Pan Andrzej: To osiedle jest spokojne, młodzież tutaj mieszkająca - również. Sklep prowadzę od 14 lat, wcześniej - w pawilonie. Kiedy kupiła go prywatna osoba, przenieśliśmy się tutaj. Kiedyś mieściła się tu kotłownia, potem świetlica, sklep PSS. Spółdzielnia Mieszkaniowa wymieniła okna, ociepliła budynek i zrobiła elewację. Ludzie narzekają, że nie mają gdzie zaparkować swoich samochodów. Poza tym, brakuje placu zabaw dla dzieci.

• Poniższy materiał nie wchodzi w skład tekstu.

/-- **Height bound of the ribbon.**  If `(a,b,c)` has norm² `2` and inner product `≤ 1` with the
six out-of-plane slots (`|a − b| ≤ 1`, `|a − c| ≤ 1`, `|b + c| ≤ 1`), then `|−a + b + c| ≤ 2/3`. -/
theorem ribbon_height_le (a b c : ℝ) (hn : a ^ 2 + b ^ 2 + c ^ 2 = 2) (h1 : -a + b ≤ 1)
    (h2 : a - b ≤ 1) (h3 : -a + c ≤ 1) (h4 : a - c ≤ 1) (h5 : b + c ≤ 1) (h6 : -b - c ≤ 1) :
    |-a + b + c| ≤ 2 / 3 := by
  -- `S = 2(−a+b+c) = p + q + r`, `4(p²+q²+r²) = 8 + S²`
  have key : ∀ p q r : ℝ, p ≤ 1 → -p ≤ 1 → q ≤ 1 → -q ≤ 1 → r ≤ 1 → -r ≤ 1 →
      4 * (p ^ 2 + q ^ 2 + r ^ 2) = 8 + (p + q + r) ^ 2 → p + q + r ≤ 4 / 3 := by
    intro p q r hp hp' hq hq' hr hr' hQ
    have hp2 : p ^ 2 ≤ 1 := by nlinarith [mul_nonneg (sub_nonneg.2 hp) (by linarith : (0:ℝ) ≤ 1 + p)]
    have hq2 : q ^ 2 ≤ 1 := by nlinarith [mul_nonneg (sub_nonneg.2 hq) (by linarith : (0:ℝ) ≤ 1 + q)]
    have hr2 : r ^ 2 ≤ 1 := by nlinarith [mul_nonneg (sub_nonneg.2 hr) (by linarith : (0:ℝ) ≤ 1 + r)]
    set S := p + q + r with hS
    have hSp : S ^ 2 ≤ 4 * p ^ 2 := by nlinarith
    have hSq : S ^ 2 ≤ 4 * q ^ 2 := by nlinarith
    have hSr : S ^ 2 ≤ 4 * r ^ 2 := by nlinarith
    by_contra hgt
    push Not at hgt
    have hS0 : 0 < S := by linarith
    -- each coordinate has `|·| ≥ S/2`; not all three can be `≥ S/2 > 0`... unless `S ≤ 0`
    have habs : ∀ t : ℝ, S ^ 2 ≤ 4 * t ^ 2 → t ≤ 1 → S / 2 ≤ t ∨ t ≤ -(S / 2) := by
      intro t ht ht1
      by_contra hc
      push Not at hc
      obtain ⟨hc1, hc2⟩ := hc
      nlinarith [mul_pos (by linarith : 0 < S / 2 - t) (by linarith : 0 < t + S / 2)]
    rcases habs p hSp hp with hp3 | hp3 <;> rcases habs q hSq hq with hq3 | hq3 <;>
      rcases habs r hSr hr with hr3 | hr3 <;> linarith
  have hQ : 4 * ((b - a) ^ 2 + (c - a) ^ 2 + (b + c) ^ 2) = 8 + ((b - a) + (c - a) + (b + c)) ^ 2 := by
    nlinarith [hn]
  have hQ' : 4 * ((a - b) ^ 2 + (a - c) ^ 2 + (-b - c) ^ 2) =
      8 + ((a - b) + (a - c) + (-b - c)) ^ 2 := by
    nlinarith [hn]
  have up := key (b - a) (c - a) (b + c) (by linarith) (by linarith) (by linarith) (by linarith)
    (by linarith) (by linarith) hQ
  have dn := key (a - b) (a - c) (-b - c) (by linarith) (by linarith) (by linarith) (by linarith)
    (by linarith) (by linarith) hQ'
  rw [abs_le]
  constructor <;> linarith

/-- Hexagon relations of the in-plane slots (axis `(−1,1,1)`): two distinct NON-adjacent in-plane
slots are antipodal or sum to an in-plane slot; no three in-plane slots are pairwise adjacent
(a `decide`). -/
theorem ribbon_hexagon_facts :
    (∀ u ∈ ([((1 : ℤ), (1 : ℤ), (0 : ℤ)), (-1, -1, 0), (1, 0, 1), (-1, 0, -1), (0, 1, -1), (0, -1, 1)] : List (ℤ × ℤ × ℤ)), ∀ u' ∈ ([((1 : ℤ), (1 : ℤ), (0 : ℤ)), (-1, -1, 0), (1, 0, 1), (-1, 0, -1), (0, 1, -1), (0, -1, 1)] : List (ℤ × ℤ × ℤ)),
      u ≠ u' → u.1 * u'.1 + u.2.1 * u'.2.1 + u.2.2 * u'.2.2 ≠ 1 →
        u' = -u ∨ (u + u') ∈ ([((1 : ℤ), (1 : ℤ), (0 : ℤ)), (-1, -1, 0), (1, 0, 1), (-1, 0, -1), (0, 1, -1), (0, -1, 1)] : List (ℤ × ℤ × ℤ))) ∧
    (∀ u ∈ ([((1 : ℤ), (1 : ℤ), (0 : ℤ)), (-1, -1, 0), (1, 0, 1), (-1, 0, -1), (0, 1, -1), (0, -1, 1)] : List (ℤ × ℤ × ℤ)), ∀ u' ∈ ([((1 : ℤ), (1 : ℤ), (0 : ℤ)), (-1, -1, 0), (1, 0, 1), (-1, 0, -1), (0, 1, -1), (0, -1, 1)] : List (ℤ × ℤ × ℤ)),
      ∀ u'' ∈ ([((1 : ℤ), (1 : ℤ), (0 : ℤ)), (-1, -1, 0), (1, 0, 1), (-1, 0, -1), (0, 1, -1), (0, -1, 1)] : List (ℤ × ℤ × ℤ)),
      u.1 * u'.1 + u.2.1 * u'.2.1 + u.2.2 * u'.2.2 = 1 →
      u.1 * u''.1 + u.2.1 * u''.2.1 + u.2.2 * u''.2.2 = 1 →
      u'.1 * u''.1 + u'.2.1 * u''.2.1 + u'.2.2 * u''.2.2 = 1 → False) := by
  refine ⟨by decide, by decide⟩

Kiedyś te z osiedla mogły bawić się na boisku Domu Dziecka. Organizowano tam dla nich turnieje. Teraz boisko jest puste, rzadko ktoś z niego korzysta. Jakiś opiekun tam jest, więc to miejsce mogłoby ożyć.

Marian Mikrut

Chełmno, ulica Chociszewskiego

W bloku numer 4 przy ul. Chociszewskiego mieszka od 1980 roku. Obecnie budynek ten należy do wspólnoty mieszkaniowej.
- Na naszym osiedlu przede wszystkim brakuje terenów zielonych i placów zabaw z prawdziwego zdarzenia. To stare osiedle i taka jego specyfika, ale trzeba coś robić, aby to zmienić. Dużo jeżdżę po Polsce i w kilku miastach wdziałem cudowne miejsca wypoczynku dla dzieci. I wcale nie na drogich, strzeżonych osiedlach, ale na takich jak nasze. Są tam bujaczki, ławeczki, stół do ping-ponga, stół do gry w szachy, a nawet małpie gaje - takie miniparki zabaw. Widziałem to w Dziwnowie, w Łodzi. Urządzenia na placach zabaw mają atesty, są więc bezpieczne i służą długie lata - są praktycznie niezniszczalne. Gdyby choć kilka takich elementów kupić, u nas też byłoby ładniej. Brakuje też ławek i progów zwalniających.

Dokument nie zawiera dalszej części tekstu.